И тем более до слёз было больно отцу, вдоволь, как, бывало, отец и мать, потрудившись на своём дачном участке под Москвой, записать в дневнике такое вот: “…влез во Внуково, дня три потел, кряхтел, что-то корчевал, что — пересаживал…” А затем: “молодые” (Валентина с мужем. — В. С.) с чисто горожанской невнимательностью и безразличием ко всему попирают стопами мои дорожки, взирают на мои кусты. У меня с отцом — при полярной отчуждённости психоидеологической, так сказать, было что-то общее в отношении земли, растения и цветения на ней и т. п. С дочерью — при полном соответствии общественно-политических взглядов — полная отчуждённость в отношении к этим вещам” (“Знамя”, N 7, 1999 год).
А я, глупец этакий, не раз и не два звал дочерей на Смоленщину, на родину отца. Однажды даже дозвонился до Ольги Александровны. На мои, как мне казалось, убедительные уговоры приехать на очередные юбилейные торжества, посвящённые памяти незабвенного отца, она, не дослушав меня до конца, торопливо отказалась: “Поверьте, Виктор Петрович, нам некогда. Я, например, горю синим пламенем!..” И — короткие гудки в трубке. Вот те на! На десятилетнюю тяжбу с земляками отца время находят,
Внешне — друзья, соратники, а ежели глубже копнуть… Тогда у Главного в записной книжке “внезапно” появляются такие вот удивительные, на первый взгляд, записи: “26.IX.1962. Неприятности с Паустовским этим, которого чёрт дёрнул просить написать о Казакевиче в “НМ”. Неприятны в этой статейке мелкоострые штучки, “независимость”, “самый живой из живых”, “всё правительство”, и “Август” Пастернака в чтении Казакевича (неразборч.) прислал для прочтения у гроба… Вообще, эти люди, эти Данины, Анны Самойловны и (неразборч.) вовсе не так уж меня самого любят и принимают, но я им нужен как некая влиятельная фигура, а все их истинные симпатии там — в Пастернаке, Гроссмане (с которым опять волынка по поводу заглавия очерка) и т. п. Этого не следует забывать.

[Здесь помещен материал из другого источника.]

import Mathlib
import Summits.Ventures.PercRepro2.Defs
import Summits.Ventures.PercRepro2.Harris
import Summits.Ventures.PercRepro2.Graph
import Summits.Ventures.PercRepro2.Events
import Summits.Ventures.PercRepro2.PsiPinInduction
import Summits.Ventures.PercRepro2.PsiUniSure
import Summits.Ventures.PercRepro2.PsiUniExplored
import Summits.Ventures.PercRepro2.PsiTEdge
import Summits.Ventures.PercRepro2.R21PinInduction
import Summits.Ventures.PercRepro2.R21OEdgeSGraph
import Summits.Ventures.PercRepro2.R21OEdgeU

/-!
# The edge to `u` of the `o`-exploration for the boundary derivative `R⁺` (PercRepro2, p2)

The `u`-edge case of (UNI-R⁺_o), `R⁺ = R + D_y`, by a certificate: for an unpinned edge `f = {x, u}`
with `x` in the explored `o`-component, in the closed-world cells
`A = P(h 𝟙 Y_u)`, `E = P(h 𝟙 aᶜ Y_uᶜ)`, `F = P(a 𝟙 hᶜ ℓᶜ Y_uᶜ)`, `G = P(Y_u 𝟙 ℓᶜ hᶜ)`, `B = P(a ℓ 𝟙)`,
`K₁ = P(hᶜ S aᶜ O_uᶜ)`, `K₂ = P(h S aᶜ)` (`S = {s ↔ y}`, `O_u = {o ↔ u}`),

  `T⁺_f − R⁺(p[f↦0]) − R⁺(p[f↦1]) = (A + E)·(B + F) + (F + G)·(E + K₂ + K₁)`  (identically),

so `2·min(R⁺⁰, R⁺¹) ≤ R⁺⁰ + R⁺¹ ≤ T⁺_f` with no induction hypothesis.  The `D_y`-part alone has a
defect of either sign (negative in ≈ 35 % of random instances); the surplus of the `R`-part
(`r21_uni_o_edge_u`) absorbs it — found by expanding the defect in the fifteen connectivity cells of
`{s, o, y, u}` (all coefficients nonnegative).

* `uEdge_dy_transfer` — the seven `D_y`-masses of the open world (two vanish);
* `uEdge_dy_masses` — the closed-world relations;
* `rplus_uni_o_edge_u` — **the `u`-edge case of (UNI-R⁺_o)**.
-/

namespace Summit.Ventures.PercRepro2

section UEdgePlusProb

variable {V : Type*} {E : Type*} [Fintype E] [DecidableEq E]
  {R : Type*} [CommRing R] [LinearOrder R] [IsStrictOrderedRing R]

omit [IsStrictOrderedRing R] in
/-- The `D_y`-masses of the open world `p[f↦1]` of a `u`-edge as closed-world masses: `P(aᶜ h Y_u)` and
`P(hᶜ S a)` vanish (`a` and `h` coincide in the open world), `P(aᶜ S O_u)` and `P(hᶜ S)` become
`P(aᶜ hᶜ S)`, `P(𝟙 hᶜ ℓᶜ)` becomes `P(𝟙 aᶜ hᶜ ℓᶜ Y_uᶜ)`. -/
lemma uEdge_dy_transfer (p : E → R) (ends : E → Sym2 V) (s y o u x : V) (f : E)
    (hf : ends f = s(x, u)) (hx : Conn ends (fun e => decide (p e = 1)) o x) (hpf : p f ≠ 1) :
    prob (Function.update p f 1) ((connEvent ends s u)ᶜ ∩ connEvent ends s o ∩ connEvent ends y u) = 0 ∧
      prob (Function.update p f 1) ((connEvent ends s u)ᶜ ∩ connEvent ends s y ∩ connEvent ends o u) = prob (Function.update p f 0) ((connEvent ends s u)ᶜ ∩ (connEvent ends s o)ᶜ ∩ connEvent ends s y) ∧
      prob (Function.update p f 1) ((connEvent ends s y)ᶜ ∩ (connEvent ends s o)ᶜ ∩ (connEvent ends y o)ᶜ) = prob (Function.update p f 0) ((connEvent ends s y)ᶜ ∩ (connEvent ends s u)ᶜ ∩ (connEvent ends s o)ᶜ ∩ (connEvent ends y o)ᶜ ∩ (connEvent ends y u)ᶜ) ∧
      prob (Function.update p f 1) ((connEvent ends s o)ᶜ ∩ connEvent ends s y ∩ connEvent ends s u) = 0 ∧
      prob (Function.update p f 1) ((connEvent ends s o)ᶜ ∩ connEvent ends s y) = prob (Function.update p f 0) ((connEvent ends s u)ᶜ ∩ (connEvent ends s o)ᶜ ∩ connEvent ends s y) := by
  have key : ∀ (A A' : Set (Config E)),
      (∀ ω : Config E, (∀ e, e ≠ f → p e = 1 → ω e = true) →
        (Function.update ω f true ∈ A ↔ Function.update ω f false ∈ A')) →
      prob (Function.update p f 1) A = prob (Function.update p f 0) A' :=
    fun A A' h => prob_update_one_eq_prob_update_zero_of_respects p f fun ω _ h1 => h ω h1
  have h0 : prob (Function.update p f 0) (∅ : Set (Config E)) = 0 := prob_empty _
  have hsv : ∀ (ω : Config E), (∀ e, e ≠ f → p e = 1 → ω e = true) → ∀ v,
      Conn ends (Function.update ω f true) s v ↔
        Conn ends (Function.update ω f false) s v ∨
          (Conn ends (Function.update ω f false) s o ∧ Conn ends (Function.update ω f false) u v) ∨
          (Conn ends (Function.update ω f false) s u ∧ Conn ends (Function.update ω f false) o v) :=
    fun ω h1 v => conn_update_true_s_iff_u hf hx hpf h1 v
  have hyo : ∀ (ω : Config E), (∀ e, e ≠ f → p e = 1 → ω e = true) →
      (Conn ends (Function.update ω f true) y o ↔
        Conn ends (Function.update ω f false) y o ∨ Conn ends (Function.update ω f false) y u) :=
    fun ω h1 => conn_update_true_y_o_iff_u hf hx hpf h1
  have hyu : ∀ (ω : Config E), (∀ e, e ≠ f → p e = 1 → ω e = true) →
      (Conn ends (Function.update ω f true) y u ↔
        Conn ends (Function.update ω f false) y u ∨ Conn ends (Function.update ω f false) y o) := by
    intro ω h1
    rw [conn_update_true_iff_or hf]
    have hyx : Conn ends (Function.update ω f false) y x ↔ Conn ends (Function.update ω f false) y o :=
      ⟨fun h => conn_symm ((conn_x_iff_o hx hpf h1 y).1 (conn_symm h)),
       fun h => conn_symm ((conn_x_iff_o hx hpf h1 y).2 (conn_symm h))⟩
    rw [hyx]
    constructor
    · rintro (h | ⟨h, _⟩ | ⟨h, _⟩)
      · exact Or.inl h
      · exact Or.inr h
      · exact Or.inl h
    · rintro (h | h)
      · exact Or.inl h
      · exact Or.inr (Or.inl ⟨h, conn_refl _ _ _⟩)
  have hou : ∀ (ω : Config E), (∀ e, e ≠ f → p e = 1 → ω e = true) →
      Conn ends (Function.update ω f true) o u := by
    intro ω h1
    rw [conn_update_true_iff_or hf]
    exact Or.inr (Or.inl ⟨conn_symm ((conn_x_iff_o hx hpf h1 o).2 (conn_refl _ _ _)), conn_refl _ _ _⟩)
  have hAH : ∀ (ω : Config E), (∀ e, e ≠ f → p e = 1 → ω e = true) →
      ((Conn ends (Function.update ω f true) s u ↔
        Conn ends (Function.update ω f false) s u ∨ Conn ends (Function.update ω f false) s o) ∧
       (Conn ends (Function.update ω f true) s o ↔
        Conn ends (Function.update ω f false) s u ∨ Conn ends (Function.update ω f false) s o)) := by
    intro ω h1
    constructor
    · rw [hsv ω h1 u]
      constructor
      · rintro (h | ⟨hso, _⟩ | ⟨hsu, _⟩)
        · exact Or.inl h
        · exact Or.inr hso
        · exact Or.inl hsu
      · rintro (h | h)
        · exact Or.inl h
        · exact Or.inr (Or.inl ⟨h, conn_refl _ _ _⟩)
    · rw [hsv ω h1 o]
      constructor
      · rintro (h | ⟨hso, _⟩ | ⟨hsu, _⟩)
        · exact Or.inr h
        · exact Or.inr hso
        · exact Or.inl hsu
      · rintro (h | h)
        · exact Or.inr (Or.inr ⟨h, conn_refl _ _ _⟩)
        · exact Or.inl h
  refine ⟨?_, ?_, ?_, ?_, ?_⟩
  · refine (key _ ∅ fun ω h1 => ?_).trans h0
    simp only [Set.mem_inter_iff, mem_connEvent, Set.mem_compl_iff, (hAH ω h1).1, (hAH ω h1).2,
      Set.mem_empty_iff_false, iff_false, not_or]
    tauto
  · refine key _ _ fun ω h1 => ?_
    simp only [Set.mem_inter_iff, mem_connEvent, Set.mem_compl_iff, (hAH ω h1).1, hsv ω h1 y,
      hou ω h1, and_true, not_or]
    tauto
  · refine key _ _ fun ω h1 => ?_
    simp only [Set.mem_inter_iff, mem_connEvent, Set.mem_compl_iff, (hAH ω h1).2, hsv ω h1 y,
      hyo ω h1, not_or]
    tauto
  · refine (key _ ∅ fun ω h1 => ?_).trans h0
    simp only [Set.mem_inter_iff, mem_connEvent, Set.mem_compl_iff, (hAH ω h1).1, (hAH ω h1).2,
      Set.mem_empty_iff_false, iff_false, not_or]
    tauto
  · refine key _ _ fun ω h1 => ?_
    simp only [Set.mem_inter_iff, mem_connEvent, Set.mem_compl_iff, (hAH ω h1).2, hsv ω h1 y, not_or]
    tauto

Я сам люблю обличать и вольнодумствовать, но, извините, отдельно, а не в унисон с этими людьми” (“Знамя”, N 7, 2000 год). Комментарии, как говорится, излишни…
А вот свидетельства самого известного в мире автора “НМ” А. И. Солженицына. Дочери могут упрекнуть меня, что многих, если не всех, сотрудников А. Т. уже нет в живых. Да, конечно, о мёртвых или хорошо… Однако же сами они, разгневанные не на шутку дамы, не пощадили Нину Семёнову, давно ушедшую в лучший мир.
Итак. О Кондратовиче: “маленький, как бы с ушами настороженными и вынюхивающим носом”, “литературно-холостой Кондратович”. О Заксе: “сухой нудноватый джентльмен”, которому “ничего не хотелось от художественной литературы, кроме того, чтоб она не испортила ему конца жизни, зарплаты, коктебельских солнечных октябрей и лучших зимних московских концертов”. “Твардовский мало имел друзей, почти не имел: своего первого заместителя (недоброго духа) Дементьева; да собутыльника, мутного И. А. Саца; да М. А. Лифшица, ископаемого марксиста-догматика”. О Лакшине: “Но вот говорит Дорош: “С Александром Трифоновичем только разбеседуешься по душам — войдёт в кабинет Лакшин, и сразу меняется атмосфера, и уже ни о чём не хочется…” О Саце: “мутно-угодливый Сац, сподвижник Луначарского”.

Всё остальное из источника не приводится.